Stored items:
import Summits.RiemannHypothesis.RiemannHypothesis.Theses.UniversalFactor
import Summits.RiemannHypothesis.RiemannHypothesis.Theorems.UniversalFactorLaguerreCriterion
import Summits.RiemannHypothesis.RiemannHypothesis.Theorems.UniversalFactorMediumLowWindowA
import Summits.RiemannHypothesis.RiemannHypothesis.Theorems.UniversalFactorMediumLowWindowB
import Summits.RiemannHypothesis.RiemannHypothesis.Theorems.UniversalFactorMediumLowWindowC
import Summits.RiemannHypothesis.RiemannHypothesis.Theorems.UniversalFactorMediumHighWin1
import Summits.RiemannHypothesis.RiemannHypothesis.Theorems.UniversalFactorMediumHighWin2

/-!
# RiemannHypothesis / UniversalFactor — the crux `MediumKernelNoGo` (stmt-RiemannHypothesis-2577)

Route `RiemannHypothesis/UniversalFactor`; line `one-sided-average-sign-test` of the crux chain (lead's
skeleton v2, `Cruxes/MediumKernelNoGo/Lines/one_sided_average_sign_test.lean`, all seven registered
stubs landed).

**Statement.** For every `a ∈ [π/8, 32]` the cosine transform of the Laplace(`a`)-smoothed de Bruijn
kernel `Φ(u)/(1 + u²/a²)` — i.e. `F_a = H_0 ⋆ (a/2)e^{−a|·|}` — has a non-real zero
(`¬ HasOnlyRealZeros`).

**Proof (one-sided average sign test).** `(a² − D²)F_a = a²H_0` splits `F_a(x + iy)`, to second order in
`y`, into the two one-sided averages `P_a(x) = ∫₀^∞ H_0(x − y)e^{−ay}dy`, `Q_a(x) = ∫₀^∞ H_0(x + y)e^{−ay}dy`;
a FILLED DIP `H_0(x) < 0 < P_a(x), Q_a(x)` (or a filled hump) at one real `x ≥ 0` contradicts the
Laguerre inequalities of a real entire function of order `< 2` with only real zeros
(`UniversalFactor.not_hasOnlyRealZeros_of_dip_certificate` / `_of_hump_certificate`,
`UniversalFactorLaguerreCriterion.lean`).  The certificates, per `a`-box with interval weights
`e^{−ay} ∈ [e^{−a₂y}, e^{−a₁y}]`:
* LOW window `a ∈ [π/8, 3/2]` (`stub_lowWindow`): hump certificates at `x = 64.6` (`a ≤ 0.445757`),
  `x = 222.8` (`a ≤ 0.706253`) and `x = 223.2` (`a ≤ 3/2`), `H_0` at the `y`-nodes by certified
  Gauss–Legendre quadrature of `∫₀^∞ Φ(u) cos(xu) du` (files `UniversalFactorMedium{Defs,BoxDefs,UCells,
  UTables,UEval,YCells,YSums,Cover,LowDefs,LowWindowA/B/C}.lean`; one `native_decide` per window);
* HIGH window `a ∈ [3/2, 32]` (`stub_highWindow`): the dip certificate at Lehmer's point
  `x₀ = 2t₀ = 14010.16`, `H_0(2t) = −K₀ · Re[core(½+it)] · μ(t)` from certified `ζ(½+it)` and
  second-order Stirling (the stmt-2582 engine `UniversalFactorLehmer*.lean`; files
  `UniversalFactorMediumHigh{Defs,Sums,Err,Cover,H0neg,Cell,Tails,SideP,SideQ,Win1,Win2}.lean`;
  one `native_decide` per window, boxes `[1.5,2,2.5,3.1,4]` and `[4,6,10,16,22,27,32]`).
This file only assembles: no `sorry`, no `native_decide` here (the five compiled certificates live in
the `…LowWindowA/B/C` and `…HighWin1/2` files, landed `--computational`).
-/

set_option linter.dupNamespace false

noncomputable section

open Complex MeasureTheory Set
open Literature.NumberTheory.LFunctions

namespace Summit.RiemannHypothesis.RiemannHypothesis.Theorems.UniversalFactor.OneSidedAverageSignTest

open Summit.RiemannHypothesis.RiemannHypothesis.Theorems

/-- **Stub 6 · `stub_lowWindow`** (registered signature): for every `a ∈ [π/8, 3/2]` a point `x ≥ 0`
with a filled dip or a filled hump of the one-sided Laplace(`a`) averages of `H_0` — windows A, B, C of
the compiled u-side certificate (`π/8 > 0.392698` by `Real.pi_gt_d6`). -/
theorem stub_lowWindow :
    ∀ a : ℝ, Real.pi / 8 ≤ a → a ≤ 3 / 2 → ∃ x : ℝ, 0 ≤ x ∧
    (((deBruijnH 0 x).re < 0 ∧
      0 < (∫ y in Ioi (0:ℝ), deBruijnH 0 ((x : ℂ) - y) * (Real.exp (-(a * y)) : ℂ)).re ∧
      0 < (∫ y in Ioi (0:ℝ), deBruijnH 0 ((x : ℂ) + y) * (Real.exp (-(a * y)) : ℂ)).re) ∨
     (0 < (deBruijnH 0 x).re ∧
      (∫ y in Ioi (0:ℝ), deBruijnH 0 ((x : ℂ) - y) * (Real.exp (-(a * y)) : ℂ)).re < 0 ∧
      (∫ y in Ioi (0:ℝ), deBruijnH 0 ((x : ℂ) + y) * (Real.exp (-(a * y)) : ℂ)).re < 0)) := by
  intro a h1 h2
  have hpi : (392698 : ℝ) / 1000000 ≤ a := by
    have := Real.pi_gt_d6
    linarith
  by_cases hA : a ≤ (445757 : ℝ) / 1000000
  · exact UniversalFactor.stub_lowWindowA a hpi hA
  by_cases hB : a ≤ (706253 : ℝ) / 1000000
  · exact UniversalFactor.stub_lowWindowB a (by linarith) hB
  · exact UniversalFactor.stub_lowWindowC a (by linarith) (by linarith)

/-- **Stub 7 · `stub_highWindow`** (registered signature): for every `a ∈ [3/2, 32]` the filled dip
`H_0(x₀) < 0 < P_a(x₀), Q_a(x₀)` at Lehmer's point `x₀ = 2t₀ = 14010.16` — windows 1 (`a ≤ 4`) and 2
(`a ≥ 4`) of the compiled t-side certificate. -/
theorem stub_highWindow :
    ∀ a : ℝ, 3 / 2 ≤ a → a ≤ 32 → ∃ x : ℝ, 0 ≤ x ∧ (deBruijnH 0 x).re < 0 ∧
    0 < (∫ y in Ioi (0:ℝ), deBruijnH 0 ((x : ℂ) - y) * (Real.exp (-(a * y)) : ℂ)).re ∧
    0 < (∫ y in Ioi (0:ℝ), deBruijnH 0 ((x : ℂ) + y) * (Real.exp (-(a * y)) : ℂ)).re := by
  intro a h1 h2
  refine ⟨2 * UniversalFactor.lehmerT0,
    by unfold UniversalFactor.lehmerT0 UniversalFactor.lehmerT0N UniversalFactor.lehmerT0D; norm_num, ?_⟩
  by_cases h4 : a ≤ 4
  · exact UniversalFactor.stub_highWindow1 a h1 h4
  · exact UniversalFactor.stub_highWindow2 a (not_le.1 h4).le h2

/-- `π/8 < 3/2` (so the low window is a genuine interval and `0 < a` on the crux's range). -/
theorem pi_div_eight_lt : Real.pi / 8 < 3 / 2 := by
  have h := Real.pi_le_four
  linarith

/-- **The crux `UniversalFactor.MediumKernelNoGo`** (item stmt-RiemannHypothesis-2577, conjunct C4m of
the route's no-go block): for every `a ∈ [π/8, 32]`,
`¬ HasOnlyRealZeros (z ↦ ∫₀^∞ Φ(u)/(1 + u²/a²) cos(zu) du)`.  Given `a`: if `a ≤ 3/2` the low window
gives a point `x ≥ 0` with a filled dip or hump of the one-sided averages, else the high window gives a
filled dip at `x₀ = 14010.16`; the certificate theorems turn either into a non-real zero of
`F_a = deBruijnHDiv (1 + u²/a²)`, which is the crux's inline integral definitionally. -/
theorem MediumKernelNoGo_proof :
    Summit.RiemannHypothesis.RiemannHypothesis.Theses.UniversalFactor.MediumKernelNoGo := by
  intro a ha h32
  have hπ := pi_div_eight_lt
  have ha0 : 0 < a := lt_of_lt_of_le (by positivity) ha
  by_cases h1 : a ≤ 3 / 2
  · -- the low window `π/8 ≤ a ≤ 3/2`
    obtain ⟨x, hx0, hcert⟩ := stub_lowWindow a ha h1
    rcases hcert with ⟨hHx, hP, hQ⟩ | ⟨hHx, hP, hQ⟩
    · exact UniversalFactor.not_hasOnlyRealZeros_of_dip_certificate ha0 hx0 hHx hP hQ
    · exact UniversalFactor.not_hasOnlyRealZeros_of_hump_certificate ha0 hx0 hHx hP hQ
  · -- the high window `3/2 < a ≤ 32`
    push Not at h1
    obtain ⟨x, hx0, hHx, hP, hQ⟩ := stub_highWindow a h1.le h32
    exact UniversalFactor.not_hasOnlyRealZeros_of_dip_certificate ha0 hx0 hHx hP hQ

end Summit.RiemannHypothesis.RiemannHypothesis.Theorems.UniversalFactor.OneSidedAverageSignTest

end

▸ PROBLEM DESCRIPTION
Scan the records for the word "interval". Copy each line where it turns up.

▸ EXPECTED OUTPUT
`UniversalFactorLaguerreCriterion.lean`).  The certificates, per `a`-box with interval weights
/-- `π/8 < 3/2` (so the low window is a genuine interval and `0 < a` on the crux's range). -/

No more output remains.